Friday, April 26, 2013

cool attentional paper where you can surf the data and explore the published data

This is a repost of an interesting blog in BrainFacts

http://blog.brainfacts.org/2013/04/semantic-categories-and-the-brain/#.UXqj5is4Usp

http://www.gallantlab.org/
http://gallantlab.org/brainviewer/cukuretal2013/




Semantics, categories and the brain.


How the brain stores and manipulates categories of objects is a quite interesting scientific question – but a difficult one. Every noun in a language represents some sort of category. Oak trees, for instance, is a category that regroups every individual oak tree. Then, there are other words to regroup those specific categories within more general ones – trees is the category that regroups all of the trees, including oak trees. An even wider one is biological organisms, which includes bacteria, fungi, plants and animals. The semantic categories are related to each other, sometimes in a hierarchical fashion, up to the category everything, which includes all of them. Beyond this basic hierarchical organization, concepts are linked together by numerous rules. For instance objects of the category tree can growlook beautiful or age – but they cannot be sad, orhappy.
Understanding the brain mechanisms responsible for handling those complex relations would likely inform us on how language and human cognition work. One of the researchers who have been exploring those questions is Jack Gallant. Like most researchers people in the Gallant lab are publishing their results in scientific journals, but in this case they have also taken the time to create a website that anyone can use to see how the brains of their subjects reacted to different semantic categories. Their study is being published at Nature Neuroscience1, and we can already visualize brain activities using their Brain Viewer.

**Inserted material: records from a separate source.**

import Summits.QuantumFields.YangMills.Theorems.IR.ShellMaxCorrCofinalEngine
import Summits.QuantumFields.YangMills.Theorems.IR.CollarDecouplingCriterion
import Summits.QuantumFields.YangMills.Theorems.IR.ShellMaxCorrRung
import Summits.QuantumFields.YangMills.Theorems.IR.CollarDecouplingRungSC
import HarnessLib

/-!
# Crux `IR` RE-TYPED: leaf `IRcof` (stmt-QuantumFields-26930; supplier item `IR` stmt-QuantumFields-19354) — the merged line
«maximal correlation at one physical thickness» (`shell-maxcorr-doubling` + `collar-decoupling`), COFINAL RE-CUT

Lead prover ym-ir-line-mxc-p1 g5 (2026-08-28), answering director-ym №25 (2) (RE-PRICE every line against the re-typed leaf
`Summit.QuantumFields.YangMills.Theses.BalabanLadder.IRcof` = the `GapInUnits` family owed only on SOME set of couplings
unbounded above; 21-frontier approval of R423, route rev 12).  Companion of the skeleton of record for the old leaf,
`Lines/shell_maxcorr_doubling.lean` v7 (concludes `Theses.BalabanLadder.IR` from the load of record `stub_shellCert : IRShellCorr`).
NOT a registry write (slot of record on 19354/26930 = LEAD ym-ir-line-ab-p1, g9-№1 / №27 (2)); published with `crux write`.

RE-PRICED: **WALL UNCHANGED.**  The line's only open statement was and is its XL load — a shell maximal-correlation certificate
`Ψ_β(⌈K₀/a(β)⌉) ≤ θ < 1` AT a large coupling, uniformly in the inner radius and the volume (EQUIV-or-stronger than the leaf at
each certified coupling; simplicity of `G` load-bearing; no mechanism located — ideator ym-ir-idea-1 g2–g8, census §L row 4).
The quantifier «for all large β» was never the difficulty, and the ENGINE IS PER-COUPLING (tree
`ShellMaxCorr.abs_latticeConnectedCorr_le_exp_of_shellCert`, p618715): so under the re-typing the load drops to its COFINAL form
`IRShellCorrCof` below («`LowerBounds` ⇒ on SOME set of couplings unbounded above, the certificate at one physical thickness on all
large tori») and the line closes `IRcof` modulo that ONE stub, by name (`IRcof_of`).  Everything else is a tree theorem:
engine on a coupling set `gapOn_of_shellCertOn`, collar-on-`Bset` ⇒ shell-on-`Bset` `shellCertOn_of_collarOnsetOn`, compositions
`ircof_of_shellCertCof` / `ircof_of_collarOnsetCof`, comparison `shellCertCof_of_irShellCorr` (all p618715,
`Theorems/IR/ShellMaxCorrCofinalEngine.lean`); engine `stub_shellEngine` p589320, rung `stub_shellRung` p596102, collar E-seam
`stub_collarCriterion` p590240, collar rung `stub_collarRungSC` p610100, tensorisation T1 p616789 (unchanged, imported / cited).
The collar typing's load re-cuts the same way (`CollarDecoupling.CollarOnsetCof`, §2) and implies the shell cofinal load
(`irShellCorrCof_of_collarOnsetCof`), so the merged line still has ONE load in two currencies, the shell one the weaker.

What the cofinal form buys THIS line: nothing mechanistic (honest) — the certificate at a single large coupling is the whole
weak-coupling mass gap in maximal-correlation clothes; it only removes any need for β-UNIFORMITY / transport of the certificate's
constants `(K₀, θ, S₁)` along the coupling axis (they may now be chosen per certified coupling, provided ONE `(K₀, θ)` serves an
unbounded set — note the ∃∀ order: `K₀, θ` before `β ∈ Bset`; a per-coupling `θ(β) → 1` would NOT close `IRcof`).

HONEST FRAMING: CONDITIONAL rung line; the ONE `sorry` below is the XL load (NOT staffed, R366 (i)); `BalabanLadder.IRcof` /
`IR` NOT proved; the Clay YM mass gap NOT proved; R4 closes only the finite-𝕋⁴ UV rung `BalabanLadder.UV`.
-/
set_option autoImplicit false

noncomputable section

open Filter Topology MeasureTheory
open Literature.MathematicalPhysics.QuantumFieldTheory Literature.MathematicalPhysics.QuantumLattice
open Summit.QuantumFields.YangMills.Cruxes.OSLegsFromFemtoAndGap.DlrCollarTransfer (GapInUnits LowerBounds)

/-! ## §1 The cofinal shell load and the composition to `IRcof` -/

namespace Summit.QuantumFields.YangMills.Cruxes.IR.ShellMaxCorr

/-- **THE COFINAL LOAD (XL — NOT staffed).**  For compact SIMPLE `G`, non-triviality in units `a` (`LowerBounds`) forces a set of
couplings `Bset` UNBOUNDED ABOVE and ONE physical thickness `K₀` with ONE constant `θ < 1` such that for the couplings
`β ∈ Bset`, `β ≥ β₂`, and all tori `S ≥ S₁ β`, the shell maximal correlation at lattice thickness `⌈K₀/a β⌉` is `≤ θ` for every
inner radius (`ShellCert`).  `Bset = univ` is the load of record `IRShellCorr`; this is the hypothesis of the tree composition
`ircof_of_shellCertCof`, verbatim. -/
def IRShellCorrCof : Prop :=
  ∀ (G : Type) [Group G] [TopologicalSpace G] [IsTopologicalGroup G] [CompactSpace G],
    IsCompactSimpleLieGroup G → letI : MeasurableSpace G := borel G; haveI : BorelSpace G := ⟨rfl⟩;
    ∀ (r : LatticeRep G) (a : ℝ → ℝ), (∀ β, 0 < a β) → Tendsto a atTop (𝓝 0) → LowerBounds G r a →
      ∃ Bset : Set ℝ, (∀ x : ℝ, ∃ β ∈ Bset, x ≤ β) ∧
        ∃ (K₀ θ β₂ : ℝ) (S₁ : ℝ → ℕ), 0 < K₀ ∧ 0 ≤ θ ∧ θ < 1 ∧
          ∀ β ∈ Bset, β₂ ≤ β → ∀ S : ℕ, S₁ β ≤ S → ShellCert r.ρ β S ⌈K₀ / a β⌉₊ θ

/-- STUB — THE COFINAL LOAD (XL; the ONLY `sorry` of this skeleton; NOT staffed per R366 (i)). -/
theorem stub_shellCertCof : IRShellCorrCof := by
  sorry

/-- The load of record implies the cofinal load (tree `shellCertCof_of_irShellCorr`, `Bset = univ`). -/
theorem irShellCorrCof_of_irShellCorr (hC : IRShellCorr) : IRShellCorrCof :=
  shellCertCof_of_irShellCorr hC

-- the landed stubs of the merged line (unchanged by the re-typing), cited by name
example : ShellEngine := stub_shellEngine
example : ShellRung := stub_shellRung
example : CollarDecoupling.CollarCriterion := CollarDecoupling.stub_collarCriterion
example : CollarDecoupling.CollarRungSC := CollarDecoupling.stub_collarRungSC

/-- **The merged line concludes the RE-TYPED route decl BY NAME:** cofinal load + engine on its coupling set ⇒ `IRcof`
(tree `ircof_of_shellCertCof`, whose engine half `gapOn_of_shellCertOn` is proved). -/
theorem IRcof_of : Summit.QuantumFields.YangMills.Theses.BalabanLadder.IRcof :=
  ircof_of_shellCertCof stub_shellCertCof

end Summit.QuantumFields.YangMills.Cruxes.IR.ShellMaxCorr

/-! ## §2 The collar typing's load, re-cut the same way (second currency of the merged line) -/

namespace Summit.QuantumFields.YangMills.Cruxes.IR.CollarDecoupling

/-- **Cofinal collar onset (XL; NOT a separate stub — it implies `IRShellCorrCof`).**  For compact SIMPLE `G`, `LowerBounds`
gives a set of couplings UNBOUNDED ABOVE on which, beyond `β₂`, the collar format `CollarDecouplingAt r.ρ β b` holds at some mesh
`b ≥ 1` of bounded physical width `a β · b < T`.  `Bset = univ` is `CollarSharpOnset` of `Lines/collar_decoupling.lean`. -/
def CollarOnsetCof : Prop :=
  ∀ (G : Type) [Group G] [TopologicalSpace G] [IsTopologicalGroup G] [CompactSpace G],
    IsCompactSimpleLieGroup G → letI : MeasurableSpace G := borel G; haveI : BorelSpace G := ⟨rfl⟩;
    ∀ (r : LatticeRep G) (a : ℝ → ℝ), (∀ β, 0 < a β) → Tendsto a atTop (𝓝 0) → LowerBounds G r a →
      ∃ Bset : Set ℝ, (∀ x : ℝ, ∃ β ∈ Bset, x ≤ β) ∧
        ∃ T β₂ : ℝ, ∀ β ∈ Bset, β₂ ≤ β → ∃ b : ℕ, 1 ≤ b ∧ a β * (b : ℝ) < T ∧ CollarDecouplingAt r.ρ β b

/-- The cofinal collar load implies the cofinal shell load (tree `shellCertOn_of_collarOnsetOn`, per coupling). -/
theorem irShellCorrCof_of_collarOnsetCof (h : CollarOnsetCof) : ShellMaxCorr.IRShellCorrCof := by
  intro G _ _ _ _ hG
  letI : MeasurableSpace G := borel G
  haveI : BorelSpace G := ⟨rfl⟩
  intro r a ha ha0 hlb
  obtain ⟨Bset, hcof, hT⟩ := h G hG r a ha ha0 hlb
  exact ⟨Bset, hcof, ShellMaxCorr.shellCertOn_of_collarOnsetOn r a ha ha0 Bset hT⟩

/-- The collar currency closes the re-typed leaf too (tree `ircof_of_collarOnsetCof`), in hypotheses form — no second `sorry`. -/
theorem IRcof_of_collar (h : CollarOnsetCof) : Summit.QuantumFields.YangMills.Theses.BalabanLadder.IRcof :=
  ShellMaxCorr.ircof_of_collarOnsetCof h

end Summit.QuantumFields.YangMills.Cruxes.IR.CollarDecoupling

end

Me, playing with the Brain Viewer. Here I clicked to see the activity of the brain in response to the category “hook” while subjects were focusing on humans. The blue-colored brain means that neural activity was not related to the category. You can try it for yourself and see what happens when subjects are instructed to focus on cars, the brain becomes red, which means that the neural activity in these areas becomes much more related to the semantic category.
The theory that the authors wanted to test in this study is whether or not the brain’s representation of categories is influenced by what we are attending to. Imagine you are viewing a movie and I ask you to attend to humans. Now imagine I show you the same movie and ask you to attend to cars. This should modify a lot of things as to how you view the movie – you might attend to different parts of the screen, you might view different aspects of the movie, and what you think about during the movie might change.
The study finds that attending to cars expands the semantic representation of categories that are close to cars, while attending to humans expands the representation of categories closer to humans. Categories close to humans, for instance “Pedestrian”, “Child”, or “Animal” were encoded in more brain areas when subjects were instructed to pay attention to humans. Conversely, categories like “Motorcycle”, “Hook” or “Furniture” were encoded better by some brain areas when subjects were paying attention to cars.
This suggests that attention to a specific object in a category also has impacts on the way the brain encodes closely-related objects. The tools developed by the lab are pretty unique and I recommend to anyone interested in the subject to go try their Brain Viewer tool.





References
1. Çukur T., Nishimoto S., Huth A.G. Gallant J.L. (2013) Attention during natural vision warps semantic representation across the human brain. Nature Neuroscience doi:10.1038/nn.3381.